**Your goal:** In the listing below, find each line containing "calc" and report it.

**Material provided:**
★ ★ ★ ★ ★

/-- **The a-priori bound from a strip bound** (the analytic core). Let `1/2 ≤ B < μ ≤ 1`, all
`L(·, χ)` mod `q` zero-free on `B < Re s < 1`, and `‖Aux_a(σ+iy)‖ ≤ K(4 + |y|)` for
`μ ≤ σ ≤ 3`. Then `|E_a(t)| ≤ 1200 K t^{-μ}` for `0 < t ≤ 1`: Mellin inversion on `Re s = 3`
(Mathlib `mellinInv_mellin_eq`; `∫₀^∞ E_a(t)t^{s-1}dt = Γ(s)Aux_a(s)`), Cauchy's theorem on
the rectangles `[μ, 3] × [−T, T]` with `T → ∞`
(`Literature.NumberTheory.LFunctions.MertensBoundRH.integral_vertical_eq_of_tendsto`; the
integrand `t^{-s}Γ(s)Aux_a(s)` is holomorphic on `Re s > B` and `≪ t^{-3}(1+|Im s|²)^{-1}`
there by `|Γ(s)| ≤ 120/|Im s|³`), and the trivial estimate on `Re s = μ`. [folklore] -/
theorem abs_errLaplace_le_of_strip_bound {a : ZMod q} (ha : IsUnit a) {B μ K : ℝ}
    (hB : 1 / 2 ≤ B) (hBμ : B < μ) (hμ1 : μ ≤ 1) (hK : 0 ≤ K)
    (hzero : ∀ (χ : DirichletCharacter ℂ q) (s : ℂ), χ.LFunction s = 0 → 0 < s.re → s.re < 1 →
      s.re ≤ B)
    (hAux : ∀ σ : ℝ, μ ≤ σ → σ ≤ 3 → ∀ y : ℝ,
      ‖LFunctionResidueClassAux a (σ + y * I)‖ ≤ K * (4 + |y|))
    {t : ℝ} (ht : 0 < t) (ht1 : t ≤ 1) :
    |laplaceSeries (residueClass a) t - Real.exp (-t) / ((q.totient : ℝ) * t)| ≤
      1200 * K * t ^ (-μ) := by
  have hμ3 : μ ≤ 3 := by linarith
  have hμ0 : 0 < μ := by linarith
  set f : ℝ → ℂ := fun t ↦ ((laplaceSeries (residueClass a) t -
    Real.exp (-t) / ((q.totient : ℝ) * t) : ℝ) : ℂ) with hf
  set F : ℂ → ℂ := fun s ↦ (t : ℂ) ^ (-s) * (Complex.Gamma s * LFunctionResidueClassAux a s)
    with hF
  have ht0 : (t : ℂ) ≠ 0 := ofReal_ne_zero.mpr ht.ne'
  -- regularity in the closed strip `Re s ≥ μ`
  have hreg : ∀ s : ℂ, μ ≤ s.re → (s = 1 ∨ ∀ χ : DirichletCharacter ℂ q, χ.LFunction s ≠ 0) := by
    intro s hs
    rcases eq_or_ne s 1 with rfl | hs1
    · exact Or.inl rfl
    · refine Or.inr fun χ h0 ↦ ?_
      rcases le_or_gt 1 s.re with h1 | h1
      · exact LFunction_ne_zero_of_one_le_re χ (.inr hs1) h1 h0
      · have := hzero χ s h0 (by linarith) h1
        linarith
  have hΓd : ∀ s : ℂ, μ ≤ s.re → DifferentiableAt ℂ Complex.Gamma s := by
    intro s hs
    refine Complex.differentiableAt_Gamma s fun m hm ↦ ?_
    have : μ ≤ (-(m : ℂ)).re := hm ▸ hs
    simp at this
    linarith [(m.cast_nonneg : (0 : ℝ) ≤ m)]
  have hGAd : ∀ s : ℂ, μ ≤ s.re →
      DifferentiableAt ℂ (fun s ↦ Complex.Gamma s * LFunctionResidueClassAux a s) s :=
    fun s hs ↦ (hΓd s hs).mul (differentiableAt_LFunctionResidueClassAux a (hreg s hs))
  have hFdiff : ∀ s : ℂ, μ ≤ s.re → DifferentiableAt ℂ F s := by
    intro s hs
    have h1 : DifferentiableAt ℂ (fun s : ℂ ↦ (t : ℂ) ^ (-s)) s :=
      differentiableAt_id.neg.const_cpow (Or.inl ht0)
    exact h1.mul (hGAd s hs)
  -- the pointwise bound in the strip
  have hGA : ∀ σ : ℝ, μ ≤ σ → σ ≤ 3 → ∀ y : ℝ,
      ‖Complex.Gamma (σ + y * I) * LFunctionResidueClassAux a (σ + y * I)‖ ≤
        2400 * K * (1 + y ^ 2)⁻¹ := by
    intro σ hσ hσ3 y
    rw [norm_mul]
    calc ‖Complex.Gamma (σ + y * I)‖ * ‖LFunctionResidueClassAux a (σ + y * I)‖
        ≤ ‖Complex.Gamma (σ + y * I)‖ * (K * (4 + |y|)) :=
          mul_le_mul_of_nonneg_left (hAux σ hσ hσ3 y) (norm_nonneg _)
      _ = K * (‖Complex.Gamma (σ + y * I)‖ * (4 + |y|)) := by ring
      _ ≤ K * (2400 * (1 + y ^ 2)⁻¹) :=
          mul_le_mul_of_nonneg_left (norm_Gamma_mul_le (by linarith) hσ3 y) hK
      _ = 2400 * K * (1 + y ^ 2)⁻¹ := by ring
  have hFbound : ∀ σ : ℝ, μ ≤ σ → σ ≤ 3 → ∀ y : ℝ,
      ‖F (σ + y * I)‖ ≤ t ^ (-σ) * (2400 * K * (1 + y ^ 2)⁻¹) := by
    intro σ hσ hσ3 y
    have hn1 : ‖(t : ℂ) ^ (-(σ + y * I : ℂ))‖ = t ^ (-σ) := by
      rw [Complex.norm_cpow_eq_rpow_re_of_pos ht]; congr 1; simp
    have hFσ : F (σ + y * I) = (t : ℂ) ^ (-(σ + y * I : ℂ)) *
        (Complex.Gamma (σ + y * I) * LFunctionResidueClassAux a (σ + y * I)) := rfl
    rw [hFσ, norm_mul, hn1]
    exact mul_le_mul_of_nonneg_left (hGA σ hσ hσ3 y) (by positivity)
  -- continuity along vertical lines
  have hline : ∀ σ : ℝ, Continuous fun y : ℝ ↦ (σ : ℂ) + y * I := fun σ ↦ by fun_prop
  have hFcont : ∀ σ : ℝ, μ ≤ σ → Continuous fun y : ℝ ↦ F (σ + y * I) := by
    intro σ hσ
    refine continuous_iff_continuousAt.mpr fun y ↦ ?_
    have hs : μ ≤ ((σ : ℂ) + y * I).re := by simp; exact hσ
    exact ContinuousAt.comp (f := fun y : ℝ ↦ (σ : ℂ) + y * I) (g := F)
      (hFdiff _ hs).continuousAt (hline σ).continuousAt
  -- integrability along the lines `Re s = σ`, `μ ≤ σ ≤ 3`
  have hFint : ∀ σ : ℝ, μ ≤ σ → σ ≤ 3 → Integrable fun y : ℝ ↦ F (σ + y * I) := by
    intro σ hσ hσ3
    refine Integrable.mono' (integrable_inv_one_add_sq.const_mul (t ^ (-σ) * (2400 * K)))
      (hFcont σ hσ).aestronglyMeasurable (ae_of_all _ fun y ↦ ?_)
    calc ‖F (σ + y * I)‖ ≤ t ^ (-σ) * (2400 * K * (1 + y ^ 2)⁻¹) := hFbound σ hσ hσ3 y
      _ = t ^ (-σ) * (2400 * K) * (1 + y ^ 2)⁻¹ := by ring
  -- uniform decay on the horizontal segments
  have hdecay : ∀ ε : ℝ, 0 < ε → ∃ T₀ : ℝ, ∀ σ ∈ Icc μ 3, ∀ T : ℝ, T₀ ≤ |T| →
      ‖F (σ + T * I)‖ ≤ ε := by
    intro ε hε
    set M : ℝ := t ^ (-(3 : ℝ)) * (2400 * K) with hM
    have hM0 : 0 ≤ M := by positivity
    refine ⟨M / ε + 1, fun σ hσ T hT ↦ ?_⟩
    have htσ : t ^ (-σ) ≤ t ^ (-(3 : ℝ)) :=
      Real.rpow_le_rpow_of_exponent_ge ht ht1 (by linarith [hσ.2])
    have h1 : ‖F (σ + T * I)‖ ≤ M * (1 + T ^ 2)⁻¹ := by
      calc ‖F (σ + T * I)‖ ≤ t ^ (-σ) * (2400 * K * (1 + T ^ 2)⁻¹) := hFbound σ hσ.1 hσ.2 T
        _ = t ^ (-σ) * (2400 * K) * (1 + T ^ 2)⁻¹ := by ring
        _ ≤ t ^ (-(3 : ℝ)) * (2400 * K) * (1 + T ^ 2)⁻¹ := by gcongr
    have hT2 : M / ε < 1 + T ^ 2 := by nlinarith [sq_abs T, abs_nonneg T, sq_nonneg (|T| - 1)]
    have hMε : M < (1 + T ^ 2) * ε := (div_lt_iff₀ hε).mp hT2
    calc ‖F (σ + T * I)‖ ≤ M * (1 + T ^ 2)⁻¹ := h1
      _ ≤ ε := by
          rw [← div_eq_mul_inv, div_le_iff₀ (by positivity)]
          linarith
  -- Mellin inversion on `Re s = 3`
  have hconv : MellinConvergent f 3 := mellinConvergent_errLaplace a (by norm_num)
  have hmellin : ∀ y : ℝ, mellin f ((3 : ℝ) + y * I) =
      Complex.Gamma ((3 : ℝ) + y * I) * LFunctionResidueClassAux a ((3 : ℝ) + y * I) :=
    fun y ↦ mellin_errLaplace ha (by norm_num)
  have hVI : VerticalIntegrable (mellin f) 3 := by
    have heq : (fun y : ℝ ↦ mellin f ((3 : ℝ) + y * I)) = fun y : ℝ ↦
        Complex.Gamma ((3 : ℝ) + y * I) * LFunctionResidueClassAux a ((3 : ℝ) + y * I) :=
      funext hmellin
    show Integrable (fun y : ℝ ↦ mellin f ((3 : ℝ) + y * I))
    rw [heq]
    have hcont3 : Continuous fun y : ℝ ↦
        Complex.Gamma ((3 : ℝ) + y * I) * LFunctionResidueClassAux a ((3 : ℝ) + y * I) := by
      refine continuous_iff_continuousAt.mpr fun y ↦ ?_
      have hs : μ ≤ (((3 : ℝ) : ℂ) + y * I).re := by simp; linarith
      exact ContinuousAt.comp (f := fun y : ℝ ↦ ((3 : ℝ) : ℂ) + y * I)
        (g := fun s ↦ Complex.Gamma s * LFunctionResidueClassAux a s)
        (hGAd _ hs).continuousAt (hline 3).continuousAt
    refine Integrable.mono' (integrable_inv_one_add_sq.const_mul (2400 * K))
      hcont3.aestronglyMeasurable (ae_of_all _ fun y ↦ ?_)
    exact hGA 3 hμ3 le_rfl y
  have hcontf : ContinuousAt f t :=
    (Complex.continuous_ofReal.comp_continuousOn (continuousOn_errLaplace a)).continuousAt
      (Ioi_mem_nhds ht)
  have hinv := mellinInv_mellin_eq 3 f ht hconv hVI hcontf
  have hinvF : mellinInv 3 (mellin f) t = (1 / (2 * π)) • ∫ y : ℝ, F ((3 : ℝ) + y * I) := by
    rw [mellinInv]
    congr 1
    refine integral_congr_ae (ae_of_all _ fun y ↦ ?_)
    simp only [hF, hmellin y, smul_eq_mul]
  -- the shift of contour
  have hFd : DifferentiableOn ℂ F (Icc μ 3 ×ℂ univ) := fun s hs ↦
    (hFdiff s (by rw [mem_reProdIm] at hs; exact hs.1.1)).differentiableWithinAt
  have hshift := MertensBoundRH.integral_vertical_eq_of_tendsto F hμ3 hFd (hFint μ le_rfl hμ3)
    (hFint 3 hμ3 le_rfl) hdecay
  -- the estimate on `Re s = μ`
  have hint_le : ‖∫ y : ℝ, F (μ + y * I)‖ ≤ t ^ (-μ) * (2400 * K) * π := by
    have h := norm_integral_le_of_norm_le (integrable_inv_one_add_sq.const_mul (t ^ (-μ) * (2400 * K)))
      (ae_of_all _ fun y ↦ (show ‖F (μ + y * I)‖ ≤ t ^ (-μ) * (2400 * K) * (1 + y ^ 2)⁻¹ from by
        calc ‖F (μ + y * I)‖ ≤ t ^ (-μ) * (2400 * K * (1 + y ^ 2)⁻¹) := hFbound μ le_rfl hμ3 y
          _ = t ^ (-μ) * (2400 * K) * (1 + y ^ 2)⁻¹ := by ring))
    rwa [integral_const_mul, integral_univ_inv_one_add_sq] at h
  have hnorm : ‖f t‖ ≤ 1200 * K * t ^ (-μ) := by
    rw [← hinv, hinvF, ← hshift, norm_smul, Real.norm_eq_abs, abs_of_pos (by positivity)]
    calc 1 / (2 * π) * ‖∫ y : ℝ, F (μ + y * I)‖ ≤ 1 / (2 * π) * (t ^ (-μ) * (2400 * K) * π) := by
          gcongr
      _ = 1200 * K * t ^ (-μ) := by field_simp; ring
  have hft : ‖f t‖ = |laplaceSeries (residueClass a) t - Real.exp (-t) / ((q.totient : ℝ) * t)| := by
    simp only [hf, Complex.norm_real, Real.norm_eq_abs]
  rwa [hft] at hnorm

★ ★ ★ ★ ★

**Reply to the task:**
    calc ‖Complex.Gamma (σ + y * I)‖ * ‖LFunctionResidueClassAux a (σ + y * I)‖
    calc ‖F (σ + y * I)‖ ≤ t ^ (-σ) * (2400 * K * (1 + y ^ 2)⁻¹) := hFbound σ hσ hσ3 y
      calc ‖F (σ + T * I)‖ ≤ t ^ (-σ) * (2400 * K * (1 + T ^ 2)⁻¹) := hFbound σ hσ.1 hσ.2 T
    calc ‖F (σ + T * I)‖ ≤ M * (1 + T ^ 2)⁻¹ := h1
        calc ‖F (μ + y * I)‖ ≤ t ^ (-μ) * (2400 * K * (1 + y ^ 2)⁻¹) := hFbound μ le_rfl hμ3 y
    calc 1 / (2 * π) * ‖∫ y : ℝ, F (μ + y * I)‖ ≤ 1 / (2 * π) * (t ^ (-μ) * (2400 * K) * π) := by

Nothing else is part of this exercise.